Security News

Data Theft, Social Engineering Threaten Health IT Networks

A survey of healthcare IT officials indicates that data theft and malware attacks such as ransomware are a top concern for health IT network security.

By Elizabeth O'Dowd

- Healthcare chief information and information security officers indicate data theft and social engineering attacks are top network security concerns, according to new research.

Health IT survey results

A survey conducted by the College of Healthcare Information Management Executives (CHIME) polled nearly 200 members from healthcare organizations of all sizes, with 70 percent reporting from hospital/acute care facilities and integrated delivery networks/systems.

Healthcare IT officials reported social engineering and data theft caused more concern than cyber terrorism, IoT, organized crime, or insider threats. Social engineering attacks were the most common security threat across all organizations and ransomware was the most common security exploit.

Ransomware holds organization data hostage and demands payment in exchange for the return of that data. For healthcare organizations, ransomware is a cause for concern because organizations can face ramifications for violating HIPAA regulations.

Ransomware attacks have been a problem for healthcare organizations over the past year and the Department of Health and Human Services (HHS) released a HIPAA guidance earlier this year specifically addressing ransomware to help organizations prevent, detect, contain, and respond to threats.

According to HITSecurity.com, “the HHS guidance reminds healthcare organizations that there are aspects of HIPAA compliance that could be greatly beneficial in preventing healthcare ransomware attacks, as well as being able to recover from them.”

Health IT officials declared data exposure as their top vulnerability, making data theft a top security concern. Poor authentication and security misconfiguration were two of the top reasons organization data was at risk.

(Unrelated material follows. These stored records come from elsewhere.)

import Literature.Analysis.FluidPDE.CompressibleEulerImplosionGermUniform
import HarnessLib

/-!
# Buckmaster–Cao-Labora–Gómez-Serrano at γ = 5/3: the `P₀` trajectory with a uniform anchor

The solution issued from `P₀` (Prop. 2.5) in the form needed by the shooting argument of §6:
for every `r ∈ [11/10, 28/25]` it coincides with the explicit germ of
`CompressibleEulerImplosionGermUniform` for ALL `ξ ≤ ξ_A − 1` (a time independent of `r`),
solves (1.8) off the sonic lines with `Z < W` up to its arrival at `P_s`, and has `N_W < 0`
(hence `W` strictly decreasing) along the whole trajectory. The proof is that of
`Monatomic.exists_trajectory_of_profile` with the entry time supplied by `Germ.germ_entry`.

[cite: BuckmasterCaolaboraGomezserrano2025, Prop. 2.5, Remark 2.6, §6]
-/

noncomputable section

open Set Filter Topology

namespace Literature.Analysis.FluidPDE

namespace BuckmasterCaolaboraGomezserrano2025

namespace Monatomic

namespace Germ

variable {r : ℝ}

/-- [folklore] -/
theorem r_mem (h1 : 11 / 10 ≤ r) (h2 : r ≤ 28 / 25) : 1 < r ∧ r < rstar ∧ r < 2 := by
  have h4 := r4_bounds.1
  have hm := r3_r4_mem
  refine ⟨by linarith, by linarith, by linarith [rstar_lt]⟩

/-- **The `P₀` trajectory with the uniform anchor** (Prop. 2.5 at `γ = 5/3`, for
`r ∈ [11/10, 28/25]`). [cite: BuckmasterCaolaboraGomezserrano2025, Prop. 2.5, Remark 2.6] -/
theorem exists_P0_trajectory_unif (h1 : 11 / 10 ≤ r) (h2 : r ≤ 28 / 25) :
    ∃ b : ℝ, ξA - 1 < b ∧ ∃ c : ℝ → ℝ × ℝ,
      (∀ ξ : ℝ, ξ ≤ ξA - 1 → c ξ = germ r ξ) ∧
      (∀ ξ ∈ Iio b, HasDerivAt c (field r (c ξ)) ξ) ∧
      (∀ ξ ∈ Iio b, 0 < DW (c ξ).1 (c ξ).2 ∧ DZ (c ξ).1 (c ξ).2 < 0 ∧ (c ξ).2 < (c ξ).1) ∧
      (∀ ξ ∈ Iio b, NW r (c ξ).1 (c ξ).2 < 0) ∧
      StrictAntiOn (fun ξ => (c ξ).1) (Iio b) ∧
      Tendsto c (𝓝[<] b) (𝓝 (W0 r, Z0 r)) := by
  obtain ⟨hr1, hr, hr2⟩ := r_mem h1 h2
  set ξ₂ : ℝ := ξA with hξ₂def
  have hξ₂ : ∀ ξ, ξ ≤ ξ₂ → 0 < DW (germ r ξ).1 (germ r ξ).2 ∧ DZ (germ r ξ).1 (germ r ξ).2 ≤ -1 ∧
      20 ≤ (germ r ξ).1 ∧ W0 r ≤ (germ r ξ).1 ∧
      0 ≤ ((germ r ξ).1 - W0 r) + ((germ r ξ).2 - Z0 r) := fun ξ hξ => germ_entry h1 h2 hξ
  set c₀ : ℝ → ℝ × ℝ := germ r with hc₀
  have hsol₀ : ∀ ξ, ξ ≤ ξ₂ → HasDerivAt c₀ (field r (c₀ ξ)) ξ := fun ξ hξ => germ_hasDerivAt h1 h2 hξ
  have hU₀ : ∀ ξ, ξ ≤ ξ₂ → c₀ ξ ∈ offSonic := fun ξ hξ =>
    ⟨(hξ₂ ξ hξ).1.ne', by have := (hξ₂ ξ hξ).2.1; exact fun h => by rw [h] at this; linarith⟩
  -- continuation to `P_s` from the entry time `a = ξ₂ - 1`
  set a : ℝ := ξ₂ - 1 with ha
  set H : ℝ := (c₀ a).1 - W0 r with hH
  have hin : c₀ a ∈ tri r H := by
    obtain ⟨_, kDZ, _, _, kuv⟩ := hξ₂ a (by simp only [ha]; linarith)
    exact ⟨by simp only [hH]; linarith, kuv, by linarith⟩
  obtain ⟨b, hξ₂b, c, hce, hcd, hcU, htri, hanti, htend⟩ :=
    exists_continuation_tendsto_Ps hr1 hr (H := H) (c₀ := c₀) (a₀ := ξ₂ - 2) (a := a) (T₀ := ξ₂)
      (by simp only [ha]; linarith) (by simp only [ha]; linarith)
      (fun ξ hξ => hsol₀ ξ hξ.2.le) (fun ξ hξ => hU₀ ξ hξ.2.le) hin
  have hab : a < b := by simp only [ha]; linarith
  -- splice `c₀` (before `a`) with `c`
  set g : ℝ → ℝ × ℝ := fun ξ => if ξ < a then c₀ ξ else c ξ with hg
  have hgc : EqOn g c (Ioo (ξ₂ - 2) b) := fun ξ hξ => by
    by_cases h : ξ < a
    · simp only [hg, if_pos h]; exact (hce ⟨hξ.1, by simp only [ha] at h; linarith⟩).symm
    · simp only [hg, if_neg h]
  have hgc₀ : ∀ ξ, ξ < ξ₂ → g ξ = c₀ ξ := fun ξ hξ => by
    by_cases h : ξ < a
    · simp only [hg, if_pos h]
    · simp only [hg, if_neg h]
      exact hce ⟨by simp only [ha] at h; linarith, hξ⟩
  have hsol : ∀ ξ ∈ Iio b, HasDerivAt g (field r (g ξ)) ξ := by
    intro ξ hξ
    rcases lt_or_ge ξ ξ₂ with h | h
    · have hev : g =ᶠ[𝓝 ξ] c₀ := Filter.eventually_of_mem (Iio_mem_nhds h) fun s hs => hgc₀ s hs
      rw [hgc₀ ξ h]
      exact (hsol₀ ξ h.le).congr_of_eventuallyEq hev
    · have hmem : ξ ∈ Ioo (ξ₂ - 2) b := ⟨by linarith, hξ⟩
      have hev : g =ᶠ[𝓝 ξ] c := Filter.eventually_of_mem (isOpen_Ioo.mem_nhds hmem) hgc
      rw [hgc hmem]
      exact (hcd ξ hmem).congr_of_eventuallyEq hev
  have hNW : ∀ ξ ∈ Iio b, NW r (g ξ).1 (g ξ).2 < 0 := by
    intro ξ hξ
    rcases lt_or_ge ξ ξ₂ with h | h
    · rw [hgc₀ ξ h]
      obtain ⟨_, kDZ, _, _, kuv⟩ := hξ₂ ξ h.le
      exact NW_neg_of_triangle hr kuv (by linarith)
    · have hmem : ξ ∈ Ioo (ξ₂ - 2) b := ⟨by linarith, hξ⟩
      have hIco : ξ ∈ Ico a b := ⟨by simp only [ha]; linarith, hξ⟩
      rw [hgc hmem]
      obtain ⟨ht, _⟩ := htri ξ hIco
      exact NW_neg_of_triangle hr ht.2.1 ht.2.2
  have hΩ : ∀ ξ ∈ Iio b, 0 < DW (g ξ).1 (g ξ).2 ∧ DZ (g ξ).1 (g ξ).2 < 0 ∧ (g ξ).2 < (g ξ).1 := by
    intro ξ hξ
    rcases lt_or_ge ξ ξ₂ with h | h
    · rw [hgc₀ ξ h]
      obtain ⟨kDW, kDZ, _, _, _⟩ := hξ₂ ξ h.le
      refine ⟨kDW, by linarith, ?_⟩
      have e : DW (c₀ ξ).1 (c₀ ξ).2 - DZ (c₀ ξ).1 (c₀ ξ).2 = ((c₀ ξ).1 - (c₀ ξ).2) / 3 := by
        unfold DW DZ; ring
      nlinarith
    · have hmem : ξ ∈ Ioo (ξ₂ - 2) b := ⟨by linarith, hξ⟩
      have hIco : ξ ∈ Ico a b := ⟨by simp only [ha]; linarith, hξ⟩
      rw [hgc hmem]
      obtain ⟨ht, hDZ⟩ := htri ξ hIco
      exact ⟨DW_pos_of_triangle hr2 ht.2.1 ht.2.2, hDZ, W_gt_Z_of_triangle hr2 ht.2.1 ht.2.2⟩
  refine ⟨b, by simp only [ha, hξ₂def] at hab; linarith, g,
    fun ξ hξ => hgc₀ ξ (by simp only [hξ₂def] at hξ ⊢; linarith), hsol, hΩ, hNW, ?_, ?_⟩
  · -- `W` strictly decreasing on `(-∞, b)` from `W' = N_W/D_W < 0`
    have hderiv : ∀ ξ ∈ Iio b, HasDerivAt (fun s => (g s).1) ((field r (g ξ)).1) ξ :=
      fun ξ hξ => (hsol ξ hξ).fst
    refine strictAntiOn_of_deriv_neg (convex_Iio b)
      (fun ξ hξ => (hderiv ξ hξ).continuousAt.continuousWithinAt) ?_
    intro ξ hξ
    rw [interior_Iio] at hξ
    rw [(hderiv ξ hξ).deriv]
    show NW r (g ξ).1 (g ξ).2 / DW (g ξ).1 (g ξ).2 < 0
    exact div_neg_of_neg_of_pos (hNW ξ hξ) (hΩ ξ hξ).1
  · -- the limit
    have hev : g =ᶠ[𝓝[<] b] c :=
      Filter.eventually_of_mem (Ioo_mem_nhdsLT hab) fun ξ hξ =>
        hgc ⟨by simp only [ha] at hξ; linarith [hξ.1], hξ.2⟩
    exact htend.congr' (hev.mono fun ξ hξ => hξ.symm)

/-- At the anchor time `ξ_A − 1` the trajectory is far out: `W ≥ 20`, `D_Z ≤ −1`, `D_W > 0`.
[cite: BuckmasterCaolaboraGomezserrano2025, Prop. 2.5 (proof)] -/
theorem germ_anchor (h1 : 11 / 10 ≤ r) (h2 : r ≤ 28 / 25) :
    20 ≤ (germ r (ξA - 1)).1 ∧ DZ (germ r (ξA - 1)).1 (germ r (ξA - 1)).2 ≤ -1 ∧
      0 < DW (germ r (ξA - 1)).1 (germ r (ξA - 1)).2 := by
  obtain ⟨hDW, hDZ, hW, _, _⟩ := germ_entry h1 h2 (by unfold ξA; norm_num : ξA - 1 ≤ ξA)
  exact ⟨hW, hDZ, hDW⟩

end Germ

end Monatomic

end BuckmasterCaolaboraGomezserrano2025

end Literature.Analysis.FluidPDE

“The survey data is representative of what we are hearing from our colleagues across the industry. Cyber criminals are attacking us from nearly every angle,” said Marc Probst, chair of the CHIME board of trustees and CIO at Intermountain Healthcare. “We have to be extremely vigilant in educating our staff and our business partners on how to minimize the risk of an attack. We are only as safe as the weakest link along our networks.”

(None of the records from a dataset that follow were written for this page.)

/-- **`e : K̄ → ℚ̄` is surjective**: `ℚ̄` is integral over `ℚ`, hence over the algebraically closed field `e(K̄)`.
[cite: NeukirchANT1999, Ch. IV §1 (algebraic closures)] -/
theorem surjective_algClosureHom (e : AlgebraicClosure K →+* AlgebraicClosure ℚ) : Function.Surjective e := by
  haveI : Algebra.IsAlgebraic ℚ (AlgebraicClosure ℚ) := isAlgClosure_rat_algebraicClosure.isAlgebraic
  refine (IsAlgClosed.ringHom_bijective_of_isIntegral e fun x => ?_).2
  obtain ⟨p, hpm, hpx⟩ := (Algebra.IsAlgebraic.isAlgebraic (R := ℚ) x).isIntegral
  refine ⟨(p.map (algebraMap ℚ K)).map (algebraMap K (AlgebraicClosure K)), (hpm.map _).map _, ?_⟩
  have hcomp : (e.comp (algebraMap K (AlgebraicClosure K))).comp (algebraMap ℚ K) = algebraMap ℚ (AlgebraicClosure ℚ) :=
    Subsingleton.elim _ _
  rw [Polynomial.eval₂_map, Polynomial.eval₂_map, hcomp]
  exact hpx

/-- `e` is bijective. [cite: NeukirchANT1999, Ch. IV §1] -/
theorem bijective_algClosureHom (e : AlgebraicClosure K →+* AlgebraicClosure ℚ) : Function.Bijective e :=
  ⟨e.injective, surjective_algClosureHom e⟩

/-- **The complex embedding `Φ = ι̂ ∘ e⁻¹` of `ℚ̄`**: for `ι : K → ℂ` there is `Φ : ℚ̄ → ℂ` with `Φ (e y) = ι̂ y` for all
`y ∈ K̄` (`ι̂ = algClosureEmb ι`); in particular `Φ (e k) = ι k` on `K`. [cite: Kato2004Asterisque, §15.14 (p. 264)] -/
theorem exists_complexEmbedding_extends (e : AlgebraicClosure K →+* AlgebraicClosure ℚ) (ι : K →+* ℂ) :
    ∃ Φ : AlgebraicClosure ℚ →+* ℂ, ∀ y : AlgebraicClosure K, Φ (e y) = algClosureEmb ι y := by
  let ê : AlgebraicClosure K ≃+* AlgebraicClosure ℚ := RingEquiv.ofBijective e (bijective_algClosureHom e)
  refine ⟨(algClosureEmb ι).comp ê.symm.toRingHom, fun y => ?_⟩
  change algClosureEmb ι (ê.symm (ê y)) = _
  rw [ê.symm_apply_apply]

end Surjective

/-! ## §2 Automorphisms of `E/K` (inside `K̄`) versus automorphisms of `ℚ̄/ℚ`, along `e` -/

section Extend

/-- **Every `τ ∈ Gal(E/K)` is `e`-conjugate to an automorphism of `ℚ̄`**: lift `τ` to `K̄` (`E/K` inside the normal `K̄/K`)
and conjugate by the bijection `e`. [cite: NeukirchANT1999, Ch. IV §1 (extension of isomorphisms to algebraic closures)] -/
theorem exists_absGal_extends (e : AlgebraicClosure K →+* AlgebraicClosure ℚ) (E : IntermediateField K (AlgebraicClosure K))
    (τ : E ≃ₐ[K] E) :
    ∃ σ : AlgebraicClosure ℚ ≃ₐ[ℚ] AlgebraicClosure ℚ, ∀ y : E, σ (e (y : AlgebraicClosure K)) = e (τ y : AlgebraicClosure K) := by
  let ê : AlgebraicClosure K ≃+* AlgebraicClosure ℚ := RingEquiv.ofBijective e (bijective_algClosureHom e)
  let τ' : AlgebraicClosure K ≃ₐ[K] AlgebraicClosure K := τ.liftNormal (AlgebraicClosure K)
  let r : AlgebraicClosure ℚ ≃+* AlgebraicClosure ℚ := ê.symm.trans (τ'.toRingEquiv.trans ê)
  refine ⟨AlgEquiv.ofRingEquiv (f := r) (fun q => ?_), fun y => ?_⟩
  · rw [Algebra.algebraMap_eq_smul_one, map_rat_smul, map_one]
  · change ê (τ' (ê.symm (ê (y : AlgebraicClosure K)))) = _
    rw [ê.symm_apply_apply]
    change e (τ' (algebraMap E (AlgebraicClosure K) y)) = _
    rw [AlgEquiv.liftNormal_commutes]
    rfl

/-- **Conversely**: an automorphism `σ` of `ℚ̄` fixing `e(K)` pointwise is `e`-conjugate on a NORMAL `E/K` to some
`τ ∈ Gal(E/K)`. [cite: NeukirchANT1999, Ch. IV §1] -/
theorem exists_gal_of_forall_apply_eq (e : AlgebraicClosure K →+* AlgebraicClosure ℚ)
    (E : IntermediateField K (AlgebraicClosure K)) [Normal K E] (σ : AlgebraicClosure ℚ ≃ₐ[ℚ] AlgebraicClosure ℚ)
    (hσ : ∀ k : K, σ (e (algebraMap K (AlgebraicClosure K) k)) = e (algebraMap K (AlgebraicClosure K) k)) :
    ∃ τ : E ≃ₐ[K] E, ∀ y : E, σ (e (y : AlgebraicClosure K)) = e (τ y : AlgebraicClosure K) := by
  let ê : AlgebraicClosure K ≃+* AlgebraicClosure ℚ := RingEquiv.ofBijective e (bijective_algClosureHom e)
  let r : AlgebraicClosure K ≃+* AlgebraicClosure K := ê.trans (σ.toRingEquiv.trans ê.symm)
  have hr : ∀ k : K, r (algebraMap K (AlgebraicClosure K) k) = algebraMap K (AlgebraicClosure K) k := fun k => by
    change ê.symm (σ (e _)) = _
    rw [hσ k]
    exact ê.symm_apply_apply _
  let ρ : AlgebraicClosure K ≃ₐ[K] AlgebraicClosure K := AlgEquiv.ofRingEquiv (f := r) hr
  refine ⟨ρ.restrictNormal E, fun y => ?_⟩
  have h := AlgEquiv.restrictNormal_commutes ρ E y
  rw [IntermediateField.algebraMap_apply, IntermediateField.algebraMap_apply] at h
  rw [h]
  change _ = ê (ê.symm (σ (e _)))
  rw [ê.apply_symm_apply]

The survey indicated that most organizations would perform better if their system or data was targeted by an attack compared to a year ago. Having systems in place to prepare for a security incident was the biggest improvement area with discovering a security incident, and recovering from a security incident following close behind.  

Survey respondents expressed a greater need for assistance from federal agencies to improve information sharing between healthcare organizations, with nearly 65 percent declaring they were somewhat confident or not confident at all that federal legislators fully understand the importance of healthcare data security enough to advocate for the right initiatives.

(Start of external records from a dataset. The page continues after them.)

/-- **RATIONAL ⟹ INTEGRAL.** If `(G′) = (L′)` holds after inverting `p` — `p^k · L′ ∈ (G′)` and
`p^{k′} · G′ ∈ (L′)`, verbatim the rational clause of the printed anchors — and BOTH `G′` and `L′` have a unit
coefficient (`μ(G′) = 0`, `μ(L′) = 0`), then `(G′) = (L′)` in `R₀⟦T⟧`. [cite: Washington1997, §7.1 Prop. 7.2]
[cite: YanZhu2024MainConjNonCM, Thm. 5.7 (1) (rational clause)] -/
theorem span_singleton_eq_of_rational_anchor {G' L' : UnrSeries p} {a b k k' : ℕ}
    (hk : C ((p : unrIntegers p) ^ k) * L' ∈ Ideal.span ({G'} : Set (UnrSeries p)))
    (hk' : C ((p : unrIntegers p) ^ k') * G' ∈ Ideal.span ({L'} : Set (UnrSeries p)))
    (hG' : ‖((coeff a G' : unrIntegers p) : ℂ_[p])‖ = 1 ∧
      ∀ i < a, ‖((coeff i G' : unrIntegers p) : ℂ_[p])‖ < 1)
    (hL' : ‖((coeff b L' : unrIntegers p) : ℂ_[p])‖ = 1 ∧
      ∀ i < b, ‖((coeff i L' : unrIntegers p) : ℂ_[p])‖ < 1) :
    Ideal.span ({G'} : Set (UnrSeries p)) = Ideal.span {L'} := by
  refine le_antisymm ?_ ?_
  · exact (Ideal.span_singleton_le_iff_mem _).mpr (mem_span_singleton_of_C_pow_mul_mem hk' hL')
  · exact (Ideal.span_singleton_le_iff_mem _).mpr (mem_span_singleton_of_C_pow_mul_mem hk hG')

Healthcare IT officials think the federal government should develop tools for providers of different sizes and level of resources because smaller organizations with limited resources don’t typically have the same needs as larger organizations. Respondents also called on lawmakers to adopt incentives that encourage greater information sharing, including protecting organizations that voluntarily work to improve security across the delivery system from punitive government audits.

“We are all in this together,” Probst said. “New payment and delivery models are creating a more connected healthcare system than ever before, but we need our partners in the federal government to understand the risks that are out there and to work with us on finding common sense solutions.